Subject Matter Level:

  • Introductory - Assumes little previous knowledge of the topic

What You Will Learn:

  • Fundamental concepts of radiative cooling: how it works, and what the spectral requirements are for various applications
  • Optical strategies, including nanophotonics and metamaterials-based, to optimize performance
  • Applications of radiative cooling to improving thermodynamic efficiency and water generation

Who Should Attend:

  • Anyone interested in optical material control of electromagnetic waves for energy applications
  • Researchers interested in new directions in applied nanophotonics and metamaterials
  • Anyone interested in thermal emission control and long-wave infrared optics


About the Presenter: Aaswath P. Raman, University of California, Los Angeles

Aaswath Raman is Assistant Professor with the Materials Science and Engineering Department at UCLA. He is also Co-Founder and Chief Scientist of SkyCool Systems, a startup commercializing radiative cooling technology that he originally developed as a Research Associate at Stanford University. He is known for multiple research contributions in nanophotonics and radiative cooling, including the first demonstrations of daytime radiative cooling.
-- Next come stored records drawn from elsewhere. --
import Mathlib
import HarnessLib
import Summits.CriticalPhenomena.CardyFormulaZ2.Theorems.CardyMagicRigidityMagicFormulaTPowerSumMoments
import Summits.CriticalPhenomena.CardyFormulaZ2.Theorems.CardyMagicRigidityMagicFormulaTExistsLimitCoupling
import Literature.MathematicalPhysics.QuantumFieldTheory.ContinuumLimitsTrivialityAssemblyProofs

/-!
# Existence of `lim_δ E_{1/2}[A₁²]` modulo CN + SW — part 1a/3: band moments of the small-loop phase sum
(crux `MagicFormulaT`, line `Sketch` v10, sub-goal `el_existsLimitA1sq_of_facts`)

Crux `Summit.CriticalPhenomena.CardyFormulaZ2.Theses.CardyMagicRigidity.MagicFormulaT`
(stmt-CriticalPhenomena-4836), line `Sketch`, skeleton v10, wave 5, registered sub-goal
`el_existsLimitA1sq_of_facts`: modulo Camia–Newman and Smirnov–Werner the limit of `E_{1/2}[A₁²]`,
`A₁ = Σ_u θ_u` (`θ_u = u.nestingPhase f`, loops of `siteLoopConfig δ ω` under `triSitePercolation half`),
exists as `δ → 0⁺`.  This file carries the lattice UV input of the Cauchy argument (registered helper
`ela1_bandMoments`); part 1b (`…ExistsLimitA1sqUV.lean`, `ela1_uv`) turns it into the UV step for `E[A₁²]`.

Notation.  `X_t = Σ_{u ∈ bigLoops t} θ_u` (big-loop phase sum), `Θ_t = Σ_{diam u < t} θ_u` (band sum), so that
pathwise `A₁ = Θ_t + X_t` (`ela1_finsum_split`).

* §1 elementary inequalities: `x² ≤ eˣ + e⁻ˣ − 2`, the power mean `(m⁻¹Σ a_j)⁴ ≤ m⁻¹ Σ a_j⁴` (twice
  `el_sq_avg_le`), and a few algebraic identities used with opaque atoms (`x⁴ ≤ 24(eˣ + e⁻ˣ)` is the tree's
  `QuantumFieldTheory.pow_four_le_exp_add_exp_neg`).
* §2 pathwise: the split `A₁ = Θ_t + X_t` (finite supports on the lattice, `uva_finite_support_nestingPhase`) and,
  for `t ≤ 1`, `Θ_t` is the inner statistic over `B(0, |R|+2)` of the band-restricted phase
  (`sw_meets_of_nestingPhase_ne_zero`, `sw_range_subset_ball`).
* §3 band moments, uniformly in `0 < δ ≤ t ≤ 1`: `E e^{±Θ_t} ≤ exp(K₀ (πC)² (|R|+2)³ t)` (`stub_bandExpMoment` on
  `tEns` with `|θ_u| ≤ πC diam²`, `uva_band_dom_sq`, and the EXACT centring `E Θ_t = 0`, `stub_bandCentring`),
  hence (`ela1_bandMoments`, registered) `E Θ_t² ≤ 2(exp(K₀(πC)²(|R|+2)³ t) − 1) → 0` (`t → 0`) and
  `E Θ_t⁴ ≤ 48 exp(K₀(πC)²(|R|+2)³ t)` (`x² ≤ eˣ + e⁻ˣ − 2`, `x⁴ ≤ 24(eˣ + e⁻ˣ)`).
* §4 measurability of `X_t` and of the threshold averages `m⁻¹Σ_j X_{η_j}` (`FirstMoment.measurable_finsum_loops_sep`).

No definition, no cited fact; tree material only (helper prefix `ela1_`).
-/

noncomputable section

namespace Summit.CriticalPhenomena.CardyFormulaZ2.Cruxes.MagicFormulaT.LineSketch

open MeasureTheory Filter Set Metric
open scoped Real Topology BigOperators ENNReal
open Literature.Probability.RandomPlanarGeometry Literature.Probability.Percolation
  Literature.Probability.LatticeModels
open Summit.CriticalPhenomena.CardyFormulaZ2.Cruxes.NestingRigidity.RingCloudTomography
open Summit.CriticalPhenomena.CardyFormulaZ2.Cruxes.NestingRigidity.PositiveConeWeightDoubling

/-! ## §1 Elementary inequalities -/

/-- `x² ≤ eˣ + e⁻ˣ − 2` (the first two terms of the cosh series). -/
theorem ela1_sq_le_exp_add (x : ℝ) : x ^ 2 ≤ Real.exp x + Real.exp (-x) - 2 := by
  have h := sum_le_hasSum (Finset.range 2)
    (fun n _ ↦ div_nonneg (by rw [pow_mul]; positivity) (Nat.cast_nonneg _)) (Real.hasSum_cosh x)
  rw [Real.cosh_eq] at h
  simp only [Finset.sum_range_succ, Finset.sum_range_zero, Nat.factorial, mul_zero, pow_zero,
    Nat.cast_one, div_one, mul_one, zero_add] at h
  norm_num [Nat.factorial] at h
  linarith

/-- Power mean of order four: `(m⁻¹ Σ a_j)⁴ ≤ m⁻¹ Σ a_j⁴` (Jensen `el_sq_avg_le` applied twice). -/
theorem ela1_pow_four_avg_le {m : ℕ} (a : ℕ → ℝ) :
    ((∑ j ∈ Finset.range m, a j) / m) ^ 4 ≤ (∑ j ∈ Finset.range m, a j ^ 4) / m := by
  have h1 := el_sq_avg_le (m := m) a
  have h2 := el_sq_avg_le (m := m) (fun j ↦ a j ^ 2)
  calc ((∑ j ∈ Finset.range m, a j) / m) ^ 4 = (((∑ j ∈ Finset.range m, a j) / m) ^ 2) ^ 2 := by ring
    _ ≤ ((∑ j ∈ Finset.range m, a j ^ 2) / m) ^ 2 := pow_le_pow_left₀ (sq_nonneg _) h1 2
    _ ≤ (∑ j ∈ Finset.range m, (a j ^ 2) ^ 2) / m := h2
    _ = (∑ j ∈ Finset.range m, a j ^ 4) / m := by
        congr 1
        exact Finset.sum_congr rfl fun j _ ↦ by ring

/-- `(2x − y)² ≤ 8x² + 2y²`. -/
theorem ela1_sq_two_mul_sub_le (x y : ℝ) : (2 * x - y) ^ 2 ≤ 8 * x ^ 2 + 2 * y ^ 2 := by
  nlinarith [sq_nonneg (2 * x + y)]

/-- `|x² − (x − t)²| = |t| |2x − t| ≤ (s/2) t² + (2x − t)²/(2s)` (`uva_abs_mul_le`). -/
theorem ela1_abs_sq_sub_sq_le {s : ℝ} (hs : 0 < s) (x t : ℝ) :
    |x ^ 2 - (x - t) ^ 2| ≤ s / 2 * t ^ 2 + 1 / (2 * s) * (2 * x - t) ^ 2 := by
  rw [show x ^ 2 - (x - t) ^ 2 = t * (2 * x - t) by ring, abs_mul]
  exact uva_abs_mul_le _ _ hs

/-- Averages: if `x = b_j + a_j` for all `j < m` (`m > 0`) then `m⁻¹Σ a_j = x − m⁻¹Σ b_j`. -/
theorem ela1_avg_eq_sub {m : ℕ} (hm : (0 : ℝ) < m) {a b : ℕ → ℝ} {x : ℝ}
    (h : ∀ j ∈ Finset.range m, x = b j + a j) :
    (∑ j ∈ Finset.range m, a j) / (m : ℝ) = x - (∑ j ∈ Finset.range m, b j) / (m : ℝ) := by
  have h1 : ∑ j ∈ Finset.range m, a j = ∑ j ∈ Finset.range m, (x - b j) :=
    Finset.sum_congr rfl fun j hj ↦ by rw [h j hj]; ring
  rw [h1, Finset.sum_sub_distrib, Finset.sum_const, Finset.card_range, nsmul_eq_mul]
  field_simp

/-- The average of a constant. -/
theorem ela1_avg_const {m : ℕ} (hm : (0 : ℝ) < m) (x : ℝ) : (∑ _j ∈ Finset.range m, x) / (m : ℝ) = x := by
  rw [Finset.sum_const, Finset.card_range, nsmul_eq_mul]
  field_simp

/-! ## §2 Pathwise: the split `A₁ = Θ_t + X_t` and the band sum as an inner statistic -/

section Pathwise

variable {f : ℂ → ℝ} {R C : ℝ}

/-- **Pathwise split at a threshold**: on the lattice (mesh `δ > 0`) the phase sum over all loops is the band
sum (`diam < t`) plus the big-loop sum (`diam ≥ t`) — both honest finite sums, the phase being supported on the
finitely many loops meeting `B̄(0, R)` (`uva_finite_support_nestingPhase`). -/
theorem ela1_finsum_split (hR : ∀ z, R < ‖z‖ → f z = 0) (h0 : ∫ z, f z = 0) {δ : ℝ} (hδ : 0 < δ)
    (ω : SiteConfig (Site 2)) (t : ℝ) :
    ∑ᶠ u ∈ (siteLoopConfig δ ω).loops, u.nestingPhase f =
      (∑ᶠ u ∈ {u ∈ (siteLoopConfig δ ω).loops | diam u.range < t}, u.nestingPhase f) +
        ∑ᶠ u ∈ (siteLoopConfig δ ω).bigLoops t, u.nestingPhase f := by
  have hunion : (siteLoopConfig δ ω).loops =
      {u ∈ (siteLoopConfig δ ω).loops | diam u.range < t} ∪ (siteLoopConfig δ ω).bigLoops t := by
    ext u
    simp only [mem_setOf_eq, mem_union, LoopConfig.mem_bigLoops_iff]
    constructor
    · intro hu
      rcases lt_or_ge (diam u.range) t with h | h
      · exact Or.inl ⟨hu, h⟩
      · exact Or.inr ⟨hu, h⟩
    · rintro (⟨hu, -⟩ | ⟨hu, -⟩) <;> exact hu
  have hdisj : Disjoint {u ∈ (siteLoopConfig δ ω).loops | diam u.range < t}
      ((siteLoopConfig δ ω).bigLoops t) := by
    rw [Set.disjoint_left]
    rintro u ⟨-, h⟩ ⟨-, h'⟩
    exact absurd h (not_lt.2 h')
  conv_lhs => rw [hunion]
  exact finsum_mem_union' hdisj (uva_finite_support_nestingPhase tEns tEns_mem hδ hR h0 ω _)
    (uva_finite_support_nestingPhase tEns tEns_mem hδ hR h0 ω fun u ↦ t ≤ diam u.range)

/-- **The band sum is an inner statistic** (`t ≤ 1`): `Σ_{diam u < t} θ_u` equals the sum over the loops inside
`B(0, |R| + 2)` of the band-restricted phase `[0 ≤ diam u < t] θ_u` (a loop with `θ_u ≠ 0` meets `B̄(0, R)`,
`sw_meets_of_nestingPhase_ne_zero`, and then lies in the ball, `sw_range_subset_ball`). -/
theorem ela1_band_eq_inner (hR : ∀ z, R < ‖z‖ → f z = 0) (h0 : ∫ z, f z = 0) {t : ℝ} (ht1 : t ≤ 1)
    (L : Set (UnbasedLoop ℂ)) :
    ∑ᶠ u ∈ {u ∈ L | diam u.range < t}, u.nestingPhase f =
      ∑ᶠ u ∈ {u ∈ L | u.range ⊆ ball (0 : ℂ) (|R| + 2)},
        (if 0 ≤ diam u.range ∧ diam u.range < t then u.nestingPhase f else 0) := by
  have h1 : ∑ᶠ u ∈ {u ∈ L | diam u.range < t}, u.nestingPhase f =
      ∑ᶠ u ∈ {u ∈ L | diam u.range < t},
        (if 0 ≤ diam u.range ∧ diam u.range < t then u.nestingPhase f else 0) :=
    finsum_mem_congr rfl fun u hu ↦ (if_pos ⟨diam_nonneg, hu.2⟩).symm
  rw [h1]
  refine finsum_mem_inter_support_eq' _ _ _ fun u hu ↦ ?_
  obtain ⟨hband, hθ⟩ := ite_ne_right_iff.1 (Function.mem_support.1 hu)
  simp only [mem_setOf_eq]
  exact ⟨fun h ↦ ⟨h.1, sw_range_subset_ball ht1 u hband.2 (sw_meets_of_nestingPhase_ne_zero hR h0 hθ)⟩,
    fun h ↦ ⟨h.1, hband.2⟩⟩

end Pathwise

/-! ## §3 Band exponential moments and band moments, uniformly in `0 < δ ≤ t ≤ 1` -/

section Band

variable {f : ℂ → ℝ} {R C : ℝ}

/-- **Band exponential moments**: there is `K₀ > 0` with `E e^{aΘ_t} ≤ exp(K₀ a² (πC)² (|R|+2)³ t)` for all
`0 < δ ≤ t ≤ 1`, `|a| ≤ 1` (`stub_bandExpMoment` on `tEns` for the band-restricted phase over `B(0, |R|+2)`,
`|θ_u| ≤ πC diam²`, together with the exact centring `E Θ_t = 0`, `stub_bandCentring`). -/
theorem ela1_band_expMoment (hf : Measurable f) (hC : ∀ z, |f z| ≤ C) (hR : ∀ z, R < ‖z‖ → f z = 0)
    (h0 : ∫ z, f z = 0) : ∃ K₀ : ℝ, 0 < K₀ ∧ ∀ (δ t a : ℝ), 0 < δ → δ ≤ t → t ≤ 1 → |a| ≤ 1 →
    Integrable (fun ω ↦ Real.exp (a * ∑ᶠ u ∈ {u ∈ (siteLoopConfig δ ω).loops | diam u.range < t},
      u.nestingPhase f)) (triSitePercolation half) ∧
    ∫ ω, Real.exp (a * ∑ᶠ u ∈ {u ∈ (siteLoopConfig δ ω).loops | diam u.range < t},
      u.nestingPhase f) ∂(triSitePercolation half) ≤
      Real.exp (K₀ * a ^ 2 * (π * C) ^ 2 * (|R| + 2) ^ 3 * t) := by
  have hC0 : 0 ≤ C := nonneg_of_abs_le hC
  set κ₁ : ℝ := π * C with hκ₁def
  have hκ₁0 : 0 ≤ κ₁ := by positivity
  obtain ⟨K₀, hK₀, hS1⟩ := stub_bandExpMoment tEns tEns_mem (κ₁ * (|R| + 2) ^ 2)
  refine ⟨K₀, hK₀, fun δ t a hδ hδt ht1 ha ↦ ?_⟩
  have htρ : t ≤ |R| + 2 := by linarith [abs_nonneg R]
  set D : Set ℂ := ball (0 : ℂ) (|R| + 2) with hDdef
  set gs : UnbasedLoop ℂ → ℝ := fun u ↦
    if 0 ≤ diam u.range ∧ diam u.range < t then u.nestingPhase f else 0 with hgsdef
  have hdom : ∀ u : UnbasedLoop ℂ, u.range ⊆ D → |gs u| ≤ κ₁ * diam u.range ^ 2 :=
    fun u _ ↦ uva_band_dom_sq hC hR 0 t u
  have hvan : ∀ u : UnbasedLoop ℂ, u.range ⊆ D → t ≤ diam u.range → gs u = 0 :=
    fun u _ hbu ↦ uva_band_vanish hbu _
  have horder : |a| * κ₁ * (|R| + 2) ^ 2 ≤ κ₁ * (|R| + 2) ^ 2 := by
    have : 0 ≤ κ₁ * (|R| + 2) ^ 2 := by positivity
    nlinarith
  -- the inner statistic is the band sum, pathwise
  have heq : ∀ ω : tEns.Ω, (∑ᶠ u ∈ {u ∈ (tEns.X δ ω).loops | u.range ⊆ D}, gs u) =
      ∑ᶠ u ∈ {u ∈ (tEns.X δ ω).loops | diam u.range < t}, u.nestingPhase f :=
    fun ω ↦ (ela1_band_eq_inner hR h0 ht1 _).symm
  -- exact centring
  have hcs : ∫ ω', (∑ᶠ u ∈ {u ∈ (tEns.X δ ω').loops | u.range ⊆ D}, gs u) ∂tEns.P = 0 :=
    (integral_congr_ae (Eventually.of_forall heq)).trans
      (stub_bandCentring tEns tEns_mem f R C δ t hf hC hR h0 hδ)
  have hS := hS1 0 (|R| + 2) κ₁ a δ t D gs hδ hδt htρ hκ₁0 subset_rfl hdom hvan horder
  simp only [hcs, sub_zero] at hS
  simp_rw [heq] at hS
  exact ⟨hS.1, hS.2⟩

/-- **Registered helper `ela1_bandMoments` (sub-goal of `el_existsLimitA1sq_of_facts`, line `Sketch` v10):
band moments of the small-loop phase sum, uniformly in the mesh.**  For an admissible density there is `K₀ > 0`
with, for all `0 < δ ≤ t ≤ 1` and `c_t = K₀ (πC)² (|R|+2)³ t`: `Θ_t²`, `Θ_t⁴` are integrable,
`E Θ_t² ≤ 2(e^{c_t} − 1)` and `E Θ_t⁴ ≤ 48 e^{c_t}`, `Θ_t = Σ_{diam u < t} θ_u` (`ela1_band_expMoment` at
`a = ±1`). -/
theorem ela1_bandMoments : ∀ (f : ℂ → ℝ) (R C : ℝ), Measurable f → (∀ z, |f z| ≤ C) →
    (∀ z, R < ‖z‖ → f z = 0) → ∫ z, f z = 0 → ∃ K₀ : ℝ, 0 < K₀ ∧ ∀ (δ t : ℝ), 0 < δ → δ ≤ t → t ≤ 1 →
    Integrable (fun ω ↦ (∑ᶠ u ∈ {u ∈ (siteLoopConfig δ ω).loops | Metric.diam u.range < t},
      u.nestingPhase f) ^ 2) (triSitePercolation half) ∧
    ∫ ω, (∑ᶠ u ∈ {u ∈ (siteLoopConfig δ ω).loops | Metric.diam u.range < t}, u.nestingPhase f) ^ 2
      ∂(triSitePercolation half) ≤ 2 * (Real.exp (K₀ * (π * C) ^ 2 * (|R| + 2) ^ 3 * t) - 1) ∧
    Integrable (fun ω ↦ (∑ᶠ u ∈ {u ∈ (siteLoopConfig δ ω).loops | Metric.diam u.range < t},
      u.nestingPhase f) ^ 4) (triSitePercolation half) ∧
    ∫ ω, (∑ᶠ u ∈ {u ∈ (siteLoopConfig δ ω).loops | Metric.diam u.range < t}, u.nestingPhase f) ^ 4
      ∂(triSitePercolation half) ≤ 48 * Real.exp (K₀ * (π * C) ^ 2 * (|R| + 2) ^ 3 * t) := by
  intro f R C hf hC hR h0
  obtain ⟨K₀, hK₀, h⟩ := ela1_band_expMoment hf hC hR h0
  refine ⟨K₀, hK₀, fun δ t hδ hδt ht1 ↦ ?_⟩
  set P : Measure (SiteConfig (Site 2)) := triSitePercolation half with hPdef
  set Θ : SiteConfig (Site 2) → ℝ := fun ω ↦
    ∑ᶠ u ∈ {u ∈ (siteLoopConfig δ ω).loops | diam u.range < t}, u.nestingPhase f with hΘdef
  set c : ℝ := K₀ * (π * C) ^ 2 * (|R| + 2) ^ 3 * t with hcdef
  obtain ⟨hIp, hEp⟩ := h δ t 1 hδ hδt ht1 (by norm_num)
  obtain ⟨hIm, hEm⟩ := h δ t (-1) hδ hδt ht1 (by norm_num)
  simp only [one_mul, one_pow, mul_one] at hIp hEp
  simp only [neg_one_mul, neg_one_sq, mul_one] at hIm hEm
  have hIp' : Integrable (fun ω ↦ Real.exp (Θ ω)) P := hIp
  have hIm' : Integrable (fun ω ↦ Real.exp (-Θ ω)) P := hIm
  have hEp' : ∫ ω, Real.exp (Θ ω) ∂P ≤ Real.exp c := hEp
  have hEm' : ∫ ω, Real.exp (-Θ ω) ∂P ≤ Real.exp c := hEm
  have hmeas : Measurable Θ :=
    FirstMoment.measurable_finsum_loops_sep tEns tEns_mem δ (fun u ↦ diam u.range < t)
      (fun u ↦ u.nestingPhase f)
  have hIsum : Integrable (fun ω ↦ Real.exp (Θ ω) + Real.exp (-Θ ω)) P := hIp'.add hIm'
  -- second moment
  have hI2 : Integrable (fun ω ↦ Θ ω ^ 2) P :=
    (hIsum.sub (integrable_const 2)).mono' (hmeas.pow_const 2).aestronglyMeasurable
      (Eventually.of_forall fun ω ↦ by
        rw [Real.norm_eq_abs, abs_of_nonneg (sq_nonneg _)]
        exact ela1_sq_le_exp_add _)
  have hE2 : ∫ ω, Θ ω ^ 2 ∂P ≤ 2 * (Real.exp c - 1) := by
    calc ∫ ω, Θ ω ^ 2 ∂P ≤ ∫ ω, (Real.exp (Θ ω) + Real.exp (-Θ ω) - 2) ∂P :=
          integral_mono hI2 (hIsum.sub (integrable_const 2)) fun ω ↦ ela1_sq_le_exp_add _
      _ = ∫ ω, Real.exp (Θ ω) ∂P + ∫ ω, Real.exp (-Θ ω) ∂P - 2 := by
          rw [integral_sub hIsum (integrable_const 2), integral_add hIp' hIm', integral_const, smul_eq_mul,
            probReal_univ, one_mul]
      _ ≤ Real.exp c + Real.exp c - 2 := by gcongr
      _ = 2 * (Real.exp c - 1) := by ring
  -- fourth moment
  have hI4 : Integrable (fun ω ↦ Θ ω ^ 4) P :=
    (hIsum.const_mul 24).mono' (hmeas.pow_const 4).aestronglyMeasurable
      (Eventually.of_forall fun ω ↦ by
        rw [Real.norm_eq_abs, abs_of_nonneg (by positivity)]
        exact Literature.MathematicalPhysics.QuantumFieldTheory.pow_four_le_exp_add_exp_neg _)
  have hE4 : ∫ ω, Θ ω ^ 4 ∂P ≤ 48 * Real.exp c := by
    calc ∫ ω, Θ ω ^ 4 ∂P ≤ ∫ ω, 24 * (Real.exp (Θ ω) + Real.exp (-Θ ω)) ∂P :=
          integral_mono hI4 (hIsum.const_mul 24) fun ω ↦
            Literature.MathematicalPhysics.QuantumFieldTheory.pow_four_le_exp_add_exp_neg _
      _ = 24 * (∫ ω, Real.exp (Θ ω) ∂P + ∫ ω, Real.exp (-Θ ω) ∂P) := by
          rw [integral_const_mul, integral_add hIp' hIm']
      _ ≤ 24 * (Real.exp c + Real.exp c) := by gcongr
      _ = 48 * Real.exp c := by ring
  exact ⟨hI2, hE2, hI4, hE4⟩

end Band

/-! ## §4 Measurability of the big-loop sums and of their threshold averages -/

/-- The big-loop phase sum `X_t` is measurable on the lattice (`FirstMoment.measurable_finsum_loops_sep`). -/
theorem ela1_measurable_bigSum (f : ℂ → ℝ) (δ t : ℝ) :
    Measurable fun ω ↦ ∑ᶠ u ∈ (siteLoopConfig δ ω).bigLoops t, u.nestingPhase f :=
  FirstMoment.measurable_finsum_loops_sep tEns tEns_mem δ (fun u ↦ t ≤ diam u.range)
    (fun u ↦ u.nestingPhase f)

/-- The threshold average `X̄ = m⁻¹ Σ_{j<m} X_{η_j}` is measurable on the lattice. -/
theorem ela1_measurable_avg (f : ℂ → ℝ) (δ η : ℝ) (m : ℕ) :
    Measurable fun ω ↦ (∑ j ∈ Finset.range m, ∑ᶠ u ∈ (siteLoopConfig δ ω).bigLoops
      (η / 2 + ((j : ℝ) + 1) * η / (2 * m)), u.nestingPhase f) / m :=
  (Finset.measurable_sum _ fun _ _ ↦ ela1_measurable_bigSum f δ _).div_const _

end Summit.CriticalPhenomena.CardyFormulaZ2.Cruxes.MagicFormulaT.LineSketch

end
import Summits.Ventures.CertifiedManyBodySolver.Certificates.HubRm2uTierP.Head
import Summits.Ventures.CertifiedManyBodySolver.Certificates.HubRm2uTierP.Hints018
import Summits.Ventures.CertifiedManyBodySolver.Rows.CorrWindowCertKernelChainQuotAdjFastBox

/-!
# tier-P instance (HubRm2u-R13-W3) — chain forest segment 71 of 96 (steps 235..238 from `[]`), file 1 of 1: steps 235..238 (topology (B): eval%-chained accumulators, import-serial INSIDE the segment only)

Generated by hubbard-algo-p2's untrusted exporter (emit_v0.py + emit_w3.py); every datum below is re-derived / re-checked by the kernel chain
(`stepEQA`, Rows/CorrWindowCertKernelChainQuotAdj.lean) or is inert. HONEST FRAMING (xx1): instance data / kernel replay of a CONTROL/CALIBRATION
certificate (hub-Rm2-u′, 4^40-dyadic two-level Gram factors); nothing here is a theorem about the Hubbard model; no summit statement. [cite: Han2020Bootstrap, §3]
-/

set_option linter.style.longLine false
set_option maxRecDepth 100000
set_option maxHeartbeats 0

namespace Summit.Ventures.CertifiedManyBodySolver
namespace CARPolyWindow.TierP.HubRm2u
open Summit.Ventures.CertifiedQuantumChemistry Summit.Ventures.CertifiedQuantumChemistry.CARPoly
open Literature.MathematicalPhysics.QuantumLattice Literature.MathematicalPhysics.QuantumLattice.HubbardWave0
open Literature.Probability.LatticeModels
open CARPolyWindow CARPolyWindow.BoxGeom

/-- segment 71 starts from the EMPTY accumulator before step 235 (chain forest, R-g4-11 (L6)). [folklore] -/
def C71_0 : SOSDual.EncPoly := []

/-- accumulator after step 236 within segment 71 (evaluated at elaboration; the kernel re-derives it in `step_235`). [folklore] -/
def C71_1 : SOSDual.EncPoly := eval% stepEQA D 2048 C71_0 (slices.getD 235 []) (hintsOfCodes Dr reps HC235)

/-- KERNEL FACT, step 235 of 350 (fast step (L7): `stepEQAFB_kernel`, box edition). [folklore] -/
theorem step_235 : C71_1 = stepEQA D 2048 C71_0 (slices.getD 235 []) (hintsOfCodes Dr reps HC235) :=
  stepEQAFB_kernel 6 13 7 rfl (by decide +kernel)

/-- accumulator after step 237 within segment 71 (evaluated at elaboration; the kernel re-derives it in `step_236`). [folklore] -/
def C71_2 : SOSDual.EncPoly := eval% stepEQA D 2048 C71_1 (slices.getD 236 []) (hintsOfCodes Dr reps HC236)

/-- KERNEL FACT, step 236 of 350 (fast step (L7): `stepEQAFB_kernel`, box edition). [folklore] -/
theorem step_236 : C71_2 = stepEQA D 2048 C71_1 (slices.getD 236 []) (hintsOfCodes Dr reps HC236) :=
  stepEQAFB_kernel 6 13 7 rfl (by decide +kernel)

/-- accumulator after step 238 within segment 71 (evaluated at elaboration; the kernel re-derives it in `step_237`). [folklore] -/
def C71_3 : SOSDual.EncPoly := eval% stepEQA D 2048 C71_2 (slices.getD 237 []) (hintsOfCodes Dr reps HC237)

/-- KERNEL FACT, step 237 of 350 (fast step (L7): `stepEQAFB_kernel`, box edition). [folklore] -/
theorem step_237 : C71_3 = stepEQA D 2048 C71_2 (slices.getD 237 []) (hintsOfCodes Dr reps HC237) :=
  stepEQAFB_kernel 6 13 7 rfl (by decide +kernel)

/-- accumulator after step 239 within segment 71 (evaluated at elaboration; the kernel re-derives it in `step_238`). [folklore] -/
def C71_4 : SOSDual.EncPoly := eval% stepEQA D 2048 C71_3 (slices.getD 238 []) (hintsOfCodes Dr reps HC238)

/-- KERNEL FACT, step 238 of 350 (fast step (L7): `stepEQAFB_kernel`, box edition). [folklore] -/
theorem step_238 : C71_4 = stepEQA D 2048 C71_3 (slices.getD 238 []) (hintsOfCodes Dr reps HC238) :=
  stepEQAFB_kernel 6 13 7 rfl (by decide +kernel)


end CARPolyWindow.TierP.HubRm2u
end Summit.Ventures.CertifiedManyBodySolver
Aaswath received his Ph.D. in Applied Physics from Stanford University in 2013, and his A.B. in Physics and Astronomy, and M.S. in Computer Science from Harvard University in 2006. He is the recipient of the SPIE Green Photonics Award, the MIT Technology Review Innovators Under 35 (TR35) Award, the Materials Research Society Award for Renewable Energy, the Sloan Research Fellowship, the Hellman Fellowship and spoke at TED 2018.